Saved data entries
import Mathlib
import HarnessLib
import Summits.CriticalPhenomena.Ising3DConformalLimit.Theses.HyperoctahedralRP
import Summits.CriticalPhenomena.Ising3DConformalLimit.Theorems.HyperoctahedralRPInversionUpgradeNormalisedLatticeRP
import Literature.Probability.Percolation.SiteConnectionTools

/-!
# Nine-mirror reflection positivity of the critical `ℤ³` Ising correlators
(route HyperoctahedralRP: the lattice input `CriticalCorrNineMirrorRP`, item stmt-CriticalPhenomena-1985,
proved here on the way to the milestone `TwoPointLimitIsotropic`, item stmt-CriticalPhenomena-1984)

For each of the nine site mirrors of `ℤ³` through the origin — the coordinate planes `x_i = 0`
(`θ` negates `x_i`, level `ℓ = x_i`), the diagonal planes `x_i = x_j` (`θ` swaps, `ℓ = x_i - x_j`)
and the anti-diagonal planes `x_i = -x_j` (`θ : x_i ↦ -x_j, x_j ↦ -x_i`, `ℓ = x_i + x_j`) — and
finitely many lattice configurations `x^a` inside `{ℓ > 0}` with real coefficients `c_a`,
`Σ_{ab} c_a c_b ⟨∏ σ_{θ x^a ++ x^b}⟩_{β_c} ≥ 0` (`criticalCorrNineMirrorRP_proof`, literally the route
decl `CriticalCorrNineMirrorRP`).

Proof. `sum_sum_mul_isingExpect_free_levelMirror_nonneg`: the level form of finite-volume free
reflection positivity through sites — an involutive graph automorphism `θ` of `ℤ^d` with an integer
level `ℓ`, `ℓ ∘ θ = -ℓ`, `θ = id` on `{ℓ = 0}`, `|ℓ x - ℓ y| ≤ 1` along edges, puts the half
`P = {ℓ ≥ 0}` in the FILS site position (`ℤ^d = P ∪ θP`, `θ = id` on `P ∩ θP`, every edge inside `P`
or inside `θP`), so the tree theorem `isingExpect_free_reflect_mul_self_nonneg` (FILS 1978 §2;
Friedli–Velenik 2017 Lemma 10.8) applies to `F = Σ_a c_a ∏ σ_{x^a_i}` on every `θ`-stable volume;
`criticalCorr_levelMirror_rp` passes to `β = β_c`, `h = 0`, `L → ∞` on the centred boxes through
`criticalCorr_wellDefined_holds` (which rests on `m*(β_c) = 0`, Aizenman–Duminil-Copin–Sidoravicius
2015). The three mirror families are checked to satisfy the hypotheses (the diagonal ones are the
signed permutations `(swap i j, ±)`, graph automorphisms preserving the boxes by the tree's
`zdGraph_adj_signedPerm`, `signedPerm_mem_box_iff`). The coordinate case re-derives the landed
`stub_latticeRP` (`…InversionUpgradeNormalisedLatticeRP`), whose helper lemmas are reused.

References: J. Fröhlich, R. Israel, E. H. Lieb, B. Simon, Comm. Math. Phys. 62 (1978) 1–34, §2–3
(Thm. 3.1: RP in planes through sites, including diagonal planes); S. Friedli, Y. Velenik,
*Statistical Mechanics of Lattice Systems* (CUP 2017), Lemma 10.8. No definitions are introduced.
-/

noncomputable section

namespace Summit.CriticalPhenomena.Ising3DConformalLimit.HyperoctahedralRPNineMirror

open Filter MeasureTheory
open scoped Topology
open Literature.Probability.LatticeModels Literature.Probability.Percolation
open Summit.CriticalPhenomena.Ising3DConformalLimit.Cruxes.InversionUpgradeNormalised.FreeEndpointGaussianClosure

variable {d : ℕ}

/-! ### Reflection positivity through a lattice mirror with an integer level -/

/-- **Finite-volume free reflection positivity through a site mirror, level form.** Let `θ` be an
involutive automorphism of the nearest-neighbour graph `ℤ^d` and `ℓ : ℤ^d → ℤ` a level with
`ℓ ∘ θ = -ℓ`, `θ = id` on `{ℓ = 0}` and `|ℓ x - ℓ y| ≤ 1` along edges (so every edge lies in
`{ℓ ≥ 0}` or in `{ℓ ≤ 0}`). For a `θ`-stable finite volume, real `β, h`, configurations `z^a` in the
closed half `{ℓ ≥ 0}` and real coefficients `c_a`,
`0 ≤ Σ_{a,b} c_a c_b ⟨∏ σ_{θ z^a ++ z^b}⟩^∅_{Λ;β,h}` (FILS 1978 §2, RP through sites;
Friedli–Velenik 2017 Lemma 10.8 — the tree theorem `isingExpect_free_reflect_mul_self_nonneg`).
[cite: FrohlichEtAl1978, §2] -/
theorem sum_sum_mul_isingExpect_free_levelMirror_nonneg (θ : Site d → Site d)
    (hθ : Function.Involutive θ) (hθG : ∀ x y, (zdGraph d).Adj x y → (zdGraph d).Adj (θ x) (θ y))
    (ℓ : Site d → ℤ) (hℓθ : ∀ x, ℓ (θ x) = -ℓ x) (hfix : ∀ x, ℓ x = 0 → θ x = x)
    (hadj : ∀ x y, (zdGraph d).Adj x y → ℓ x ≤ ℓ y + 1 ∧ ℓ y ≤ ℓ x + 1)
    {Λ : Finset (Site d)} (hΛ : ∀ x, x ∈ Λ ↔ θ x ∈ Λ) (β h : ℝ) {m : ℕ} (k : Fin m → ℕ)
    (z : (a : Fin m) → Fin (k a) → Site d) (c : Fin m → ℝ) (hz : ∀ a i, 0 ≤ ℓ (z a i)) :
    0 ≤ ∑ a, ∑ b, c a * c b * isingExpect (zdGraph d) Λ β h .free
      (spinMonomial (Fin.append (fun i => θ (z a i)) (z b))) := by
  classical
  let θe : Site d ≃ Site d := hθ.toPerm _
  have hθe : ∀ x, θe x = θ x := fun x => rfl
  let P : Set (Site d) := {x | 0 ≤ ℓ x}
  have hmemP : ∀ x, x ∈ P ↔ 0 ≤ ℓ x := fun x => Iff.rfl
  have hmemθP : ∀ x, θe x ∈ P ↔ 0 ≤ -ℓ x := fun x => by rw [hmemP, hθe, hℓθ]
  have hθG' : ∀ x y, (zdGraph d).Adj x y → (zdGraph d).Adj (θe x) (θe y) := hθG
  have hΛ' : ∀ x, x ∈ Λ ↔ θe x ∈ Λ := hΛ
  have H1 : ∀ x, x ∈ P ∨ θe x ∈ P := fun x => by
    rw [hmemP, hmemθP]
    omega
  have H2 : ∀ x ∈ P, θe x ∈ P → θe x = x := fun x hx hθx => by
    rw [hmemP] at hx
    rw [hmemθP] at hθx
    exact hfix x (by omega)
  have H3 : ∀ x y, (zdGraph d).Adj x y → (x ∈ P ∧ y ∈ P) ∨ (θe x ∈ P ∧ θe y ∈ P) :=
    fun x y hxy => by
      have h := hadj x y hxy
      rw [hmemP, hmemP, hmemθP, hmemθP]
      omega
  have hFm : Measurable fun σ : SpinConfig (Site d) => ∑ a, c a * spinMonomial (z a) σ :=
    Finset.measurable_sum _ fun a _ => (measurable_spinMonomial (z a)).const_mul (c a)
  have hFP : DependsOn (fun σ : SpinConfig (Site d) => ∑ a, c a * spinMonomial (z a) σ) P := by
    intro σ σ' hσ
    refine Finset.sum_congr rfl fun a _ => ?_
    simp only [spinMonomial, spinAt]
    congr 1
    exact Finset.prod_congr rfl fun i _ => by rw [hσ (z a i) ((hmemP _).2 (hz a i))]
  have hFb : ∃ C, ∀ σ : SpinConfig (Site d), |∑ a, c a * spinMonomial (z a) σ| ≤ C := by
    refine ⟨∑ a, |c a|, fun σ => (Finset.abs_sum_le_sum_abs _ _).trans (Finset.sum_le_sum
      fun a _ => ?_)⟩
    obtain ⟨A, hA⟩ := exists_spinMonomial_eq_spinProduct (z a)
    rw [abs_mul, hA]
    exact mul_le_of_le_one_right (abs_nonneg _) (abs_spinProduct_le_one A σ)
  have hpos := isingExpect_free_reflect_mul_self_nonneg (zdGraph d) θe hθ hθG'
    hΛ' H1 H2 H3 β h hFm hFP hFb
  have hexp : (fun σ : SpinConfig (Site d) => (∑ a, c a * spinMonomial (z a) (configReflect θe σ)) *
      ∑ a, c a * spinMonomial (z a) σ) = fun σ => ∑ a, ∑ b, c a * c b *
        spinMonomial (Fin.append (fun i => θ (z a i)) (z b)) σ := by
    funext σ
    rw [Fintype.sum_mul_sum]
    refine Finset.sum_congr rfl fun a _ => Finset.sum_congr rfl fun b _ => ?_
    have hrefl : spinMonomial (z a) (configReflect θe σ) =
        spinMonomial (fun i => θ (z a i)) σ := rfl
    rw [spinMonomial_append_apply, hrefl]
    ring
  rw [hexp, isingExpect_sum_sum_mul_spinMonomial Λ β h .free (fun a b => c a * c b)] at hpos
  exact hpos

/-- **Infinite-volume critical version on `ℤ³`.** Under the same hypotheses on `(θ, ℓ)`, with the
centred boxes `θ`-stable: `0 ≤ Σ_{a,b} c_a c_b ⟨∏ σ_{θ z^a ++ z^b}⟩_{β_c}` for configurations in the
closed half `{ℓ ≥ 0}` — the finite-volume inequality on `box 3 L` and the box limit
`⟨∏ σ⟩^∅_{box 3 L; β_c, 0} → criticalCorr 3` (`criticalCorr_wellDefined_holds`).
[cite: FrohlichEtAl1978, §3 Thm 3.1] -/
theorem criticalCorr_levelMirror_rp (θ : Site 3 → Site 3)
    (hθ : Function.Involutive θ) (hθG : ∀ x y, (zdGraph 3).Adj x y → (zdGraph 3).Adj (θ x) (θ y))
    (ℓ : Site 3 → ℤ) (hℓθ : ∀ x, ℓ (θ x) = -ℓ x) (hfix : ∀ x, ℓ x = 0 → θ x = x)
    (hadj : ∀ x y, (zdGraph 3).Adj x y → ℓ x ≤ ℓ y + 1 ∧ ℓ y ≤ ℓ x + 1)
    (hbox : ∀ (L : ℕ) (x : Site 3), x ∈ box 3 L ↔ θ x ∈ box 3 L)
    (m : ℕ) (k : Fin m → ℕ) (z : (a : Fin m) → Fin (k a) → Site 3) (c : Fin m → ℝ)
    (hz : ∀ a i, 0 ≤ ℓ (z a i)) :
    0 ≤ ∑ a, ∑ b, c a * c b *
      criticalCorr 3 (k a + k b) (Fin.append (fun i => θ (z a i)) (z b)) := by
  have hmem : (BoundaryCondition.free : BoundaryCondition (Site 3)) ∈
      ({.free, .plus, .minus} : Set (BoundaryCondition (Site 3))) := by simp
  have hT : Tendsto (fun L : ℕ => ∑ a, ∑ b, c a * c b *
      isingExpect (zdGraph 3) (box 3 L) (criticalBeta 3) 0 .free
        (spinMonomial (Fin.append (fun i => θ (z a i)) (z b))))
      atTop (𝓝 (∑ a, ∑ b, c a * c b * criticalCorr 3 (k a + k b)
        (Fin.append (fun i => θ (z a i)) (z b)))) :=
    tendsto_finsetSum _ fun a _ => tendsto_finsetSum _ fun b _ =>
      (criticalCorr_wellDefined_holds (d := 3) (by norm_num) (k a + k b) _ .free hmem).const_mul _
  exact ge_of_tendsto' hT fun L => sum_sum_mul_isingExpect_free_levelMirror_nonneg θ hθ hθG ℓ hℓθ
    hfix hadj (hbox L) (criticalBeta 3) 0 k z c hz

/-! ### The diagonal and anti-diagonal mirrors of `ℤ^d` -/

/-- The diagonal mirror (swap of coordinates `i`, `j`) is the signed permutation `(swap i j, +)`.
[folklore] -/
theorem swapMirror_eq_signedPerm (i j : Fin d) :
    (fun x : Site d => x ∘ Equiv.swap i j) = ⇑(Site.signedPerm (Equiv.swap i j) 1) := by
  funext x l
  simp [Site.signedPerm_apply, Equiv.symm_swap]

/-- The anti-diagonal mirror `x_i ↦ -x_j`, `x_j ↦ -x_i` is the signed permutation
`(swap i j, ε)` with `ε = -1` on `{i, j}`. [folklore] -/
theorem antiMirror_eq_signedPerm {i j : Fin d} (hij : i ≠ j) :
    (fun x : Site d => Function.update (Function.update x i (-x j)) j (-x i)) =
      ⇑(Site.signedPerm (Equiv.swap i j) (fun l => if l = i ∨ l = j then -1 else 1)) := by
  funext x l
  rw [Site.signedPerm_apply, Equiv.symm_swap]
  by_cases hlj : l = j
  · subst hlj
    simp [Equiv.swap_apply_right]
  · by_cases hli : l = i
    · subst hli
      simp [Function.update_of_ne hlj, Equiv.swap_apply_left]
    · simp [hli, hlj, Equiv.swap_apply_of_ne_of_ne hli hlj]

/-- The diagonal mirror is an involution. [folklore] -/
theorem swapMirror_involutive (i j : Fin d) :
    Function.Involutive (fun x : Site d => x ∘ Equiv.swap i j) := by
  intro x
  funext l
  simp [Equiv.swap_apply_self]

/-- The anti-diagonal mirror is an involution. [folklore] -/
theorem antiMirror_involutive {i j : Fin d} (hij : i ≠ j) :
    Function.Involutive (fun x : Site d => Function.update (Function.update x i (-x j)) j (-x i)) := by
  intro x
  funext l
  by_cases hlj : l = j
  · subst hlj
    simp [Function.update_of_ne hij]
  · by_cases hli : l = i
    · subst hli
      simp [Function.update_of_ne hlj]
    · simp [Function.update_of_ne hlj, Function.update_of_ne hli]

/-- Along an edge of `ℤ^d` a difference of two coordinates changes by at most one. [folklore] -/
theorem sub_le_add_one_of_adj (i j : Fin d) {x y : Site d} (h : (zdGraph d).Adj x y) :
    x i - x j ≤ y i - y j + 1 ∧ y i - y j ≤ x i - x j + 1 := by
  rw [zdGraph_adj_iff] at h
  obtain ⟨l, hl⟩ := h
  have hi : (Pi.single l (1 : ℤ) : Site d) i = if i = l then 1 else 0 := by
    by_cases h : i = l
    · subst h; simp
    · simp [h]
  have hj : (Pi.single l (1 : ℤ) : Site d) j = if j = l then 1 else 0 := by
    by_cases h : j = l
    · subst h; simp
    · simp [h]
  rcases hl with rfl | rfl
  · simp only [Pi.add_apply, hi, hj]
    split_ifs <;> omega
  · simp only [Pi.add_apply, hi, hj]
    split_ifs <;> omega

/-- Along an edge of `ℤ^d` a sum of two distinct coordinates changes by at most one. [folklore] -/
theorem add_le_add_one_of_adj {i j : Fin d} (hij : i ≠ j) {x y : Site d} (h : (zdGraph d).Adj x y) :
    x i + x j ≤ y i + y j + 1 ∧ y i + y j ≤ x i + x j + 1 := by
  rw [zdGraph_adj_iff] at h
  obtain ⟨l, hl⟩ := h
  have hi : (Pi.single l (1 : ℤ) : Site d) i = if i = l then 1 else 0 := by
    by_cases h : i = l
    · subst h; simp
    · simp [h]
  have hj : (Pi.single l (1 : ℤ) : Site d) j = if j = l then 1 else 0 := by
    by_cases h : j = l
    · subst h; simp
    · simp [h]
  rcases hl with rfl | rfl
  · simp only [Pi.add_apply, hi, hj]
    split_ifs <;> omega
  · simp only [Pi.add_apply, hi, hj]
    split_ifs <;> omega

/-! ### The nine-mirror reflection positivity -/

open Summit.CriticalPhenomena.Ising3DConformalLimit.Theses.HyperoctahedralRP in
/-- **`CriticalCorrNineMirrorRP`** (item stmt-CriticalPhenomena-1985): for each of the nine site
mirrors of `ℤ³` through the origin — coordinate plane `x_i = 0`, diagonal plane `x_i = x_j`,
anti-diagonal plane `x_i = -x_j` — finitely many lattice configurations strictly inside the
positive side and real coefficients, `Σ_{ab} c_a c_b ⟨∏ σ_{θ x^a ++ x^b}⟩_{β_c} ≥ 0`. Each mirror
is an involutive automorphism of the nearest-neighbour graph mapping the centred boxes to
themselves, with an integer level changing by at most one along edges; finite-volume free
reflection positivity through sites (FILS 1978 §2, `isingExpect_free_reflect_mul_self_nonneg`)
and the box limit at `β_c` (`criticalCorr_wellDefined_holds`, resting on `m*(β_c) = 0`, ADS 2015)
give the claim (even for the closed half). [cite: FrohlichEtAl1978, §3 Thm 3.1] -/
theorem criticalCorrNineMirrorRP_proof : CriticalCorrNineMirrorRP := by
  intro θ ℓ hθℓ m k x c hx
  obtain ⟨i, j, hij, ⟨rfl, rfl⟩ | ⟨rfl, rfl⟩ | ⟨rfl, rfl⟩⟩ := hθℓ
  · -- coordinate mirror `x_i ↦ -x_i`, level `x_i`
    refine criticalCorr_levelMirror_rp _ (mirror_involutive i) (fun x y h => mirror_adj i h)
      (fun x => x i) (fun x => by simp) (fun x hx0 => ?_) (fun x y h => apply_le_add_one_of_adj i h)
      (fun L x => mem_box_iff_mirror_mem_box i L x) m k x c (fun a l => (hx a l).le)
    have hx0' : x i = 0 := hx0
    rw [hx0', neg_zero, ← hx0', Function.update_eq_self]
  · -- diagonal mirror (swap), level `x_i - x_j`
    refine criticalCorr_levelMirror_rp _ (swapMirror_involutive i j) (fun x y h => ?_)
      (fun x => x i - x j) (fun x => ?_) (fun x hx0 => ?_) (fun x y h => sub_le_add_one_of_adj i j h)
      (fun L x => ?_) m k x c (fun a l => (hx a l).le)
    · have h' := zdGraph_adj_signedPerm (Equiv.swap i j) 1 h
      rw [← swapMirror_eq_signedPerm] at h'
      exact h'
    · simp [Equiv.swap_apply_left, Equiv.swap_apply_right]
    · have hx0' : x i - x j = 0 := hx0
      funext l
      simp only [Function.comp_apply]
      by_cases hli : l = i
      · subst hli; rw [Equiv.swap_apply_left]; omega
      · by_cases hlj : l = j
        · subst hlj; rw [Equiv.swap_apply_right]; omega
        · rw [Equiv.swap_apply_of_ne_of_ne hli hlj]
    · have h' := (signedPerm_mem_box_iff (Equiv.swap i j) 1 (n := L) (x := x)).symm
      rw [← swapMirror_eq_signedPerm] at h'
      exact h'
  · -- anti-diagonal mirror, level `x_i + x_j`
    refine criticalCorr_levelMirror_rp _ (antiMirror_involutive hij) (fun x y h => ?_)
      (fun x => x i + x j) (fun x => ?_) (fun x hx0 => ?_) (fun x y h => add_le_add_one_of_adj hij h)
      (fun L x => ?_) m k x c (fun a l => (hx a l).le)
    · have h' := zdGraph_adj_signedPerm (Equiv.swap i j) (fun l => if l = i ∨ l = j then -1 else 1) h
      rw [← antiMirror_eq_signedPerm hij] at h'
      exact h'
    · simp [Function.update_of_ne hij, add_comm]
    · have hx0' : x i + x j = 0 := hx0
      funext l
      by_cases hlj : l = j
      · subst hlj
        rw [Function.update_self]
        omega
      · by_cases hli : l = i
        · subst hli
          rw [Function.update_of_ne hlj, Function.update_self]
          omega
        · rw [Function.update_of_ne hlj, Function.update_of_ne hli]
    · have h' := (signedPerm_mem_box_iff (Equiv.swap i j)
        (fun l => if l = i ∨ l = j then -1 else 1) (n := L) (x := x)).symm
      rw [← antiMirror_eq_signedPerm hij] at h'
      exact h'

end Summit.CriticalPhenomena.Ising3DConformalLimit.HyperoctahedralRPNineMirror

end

→ **Goal of the exercise**
Repeat only the lines running from the line that contains "-1 else 1) h" through the last line above, inclusive.

→ **Written response**
    · have h' := zdGraph_adj_signedPerm (Equiv.swap i j) (fun l => if l = i ∨ l = j then -1 else 1) h
      rw [← antiMirror_eq_signedPerm hij] at h'
      exact h'
    · simp [Function.update_of_ne hij, add_comm]
    · have hx0' : x i + x j = 0 := hx0
      funext l
      by_cases hlj : l = j
      · subst hlj
        rw [Function.update_self]
        omega
      · by_cases hli : l = i
        · subst hli
          rw [Function.update_of_ne hlj, Function.update_self]
          omega
        · rw [Function.update_of_ne hlj, Function.update_of_ne hli]
    · have h' := (signedPerm_mem_box_iff (Equiv.swap i j)
        (fun l => if l = i ∨ l = j then -1 else 1) (n := L) (x := x)).symm
      rw [← antiMirror_eq_signedPerm hij] at h'
      exact h'

end Summit.CriticalPhenomena.Ising3DConformalLimit.HyperoctahedralRPNineMirror

end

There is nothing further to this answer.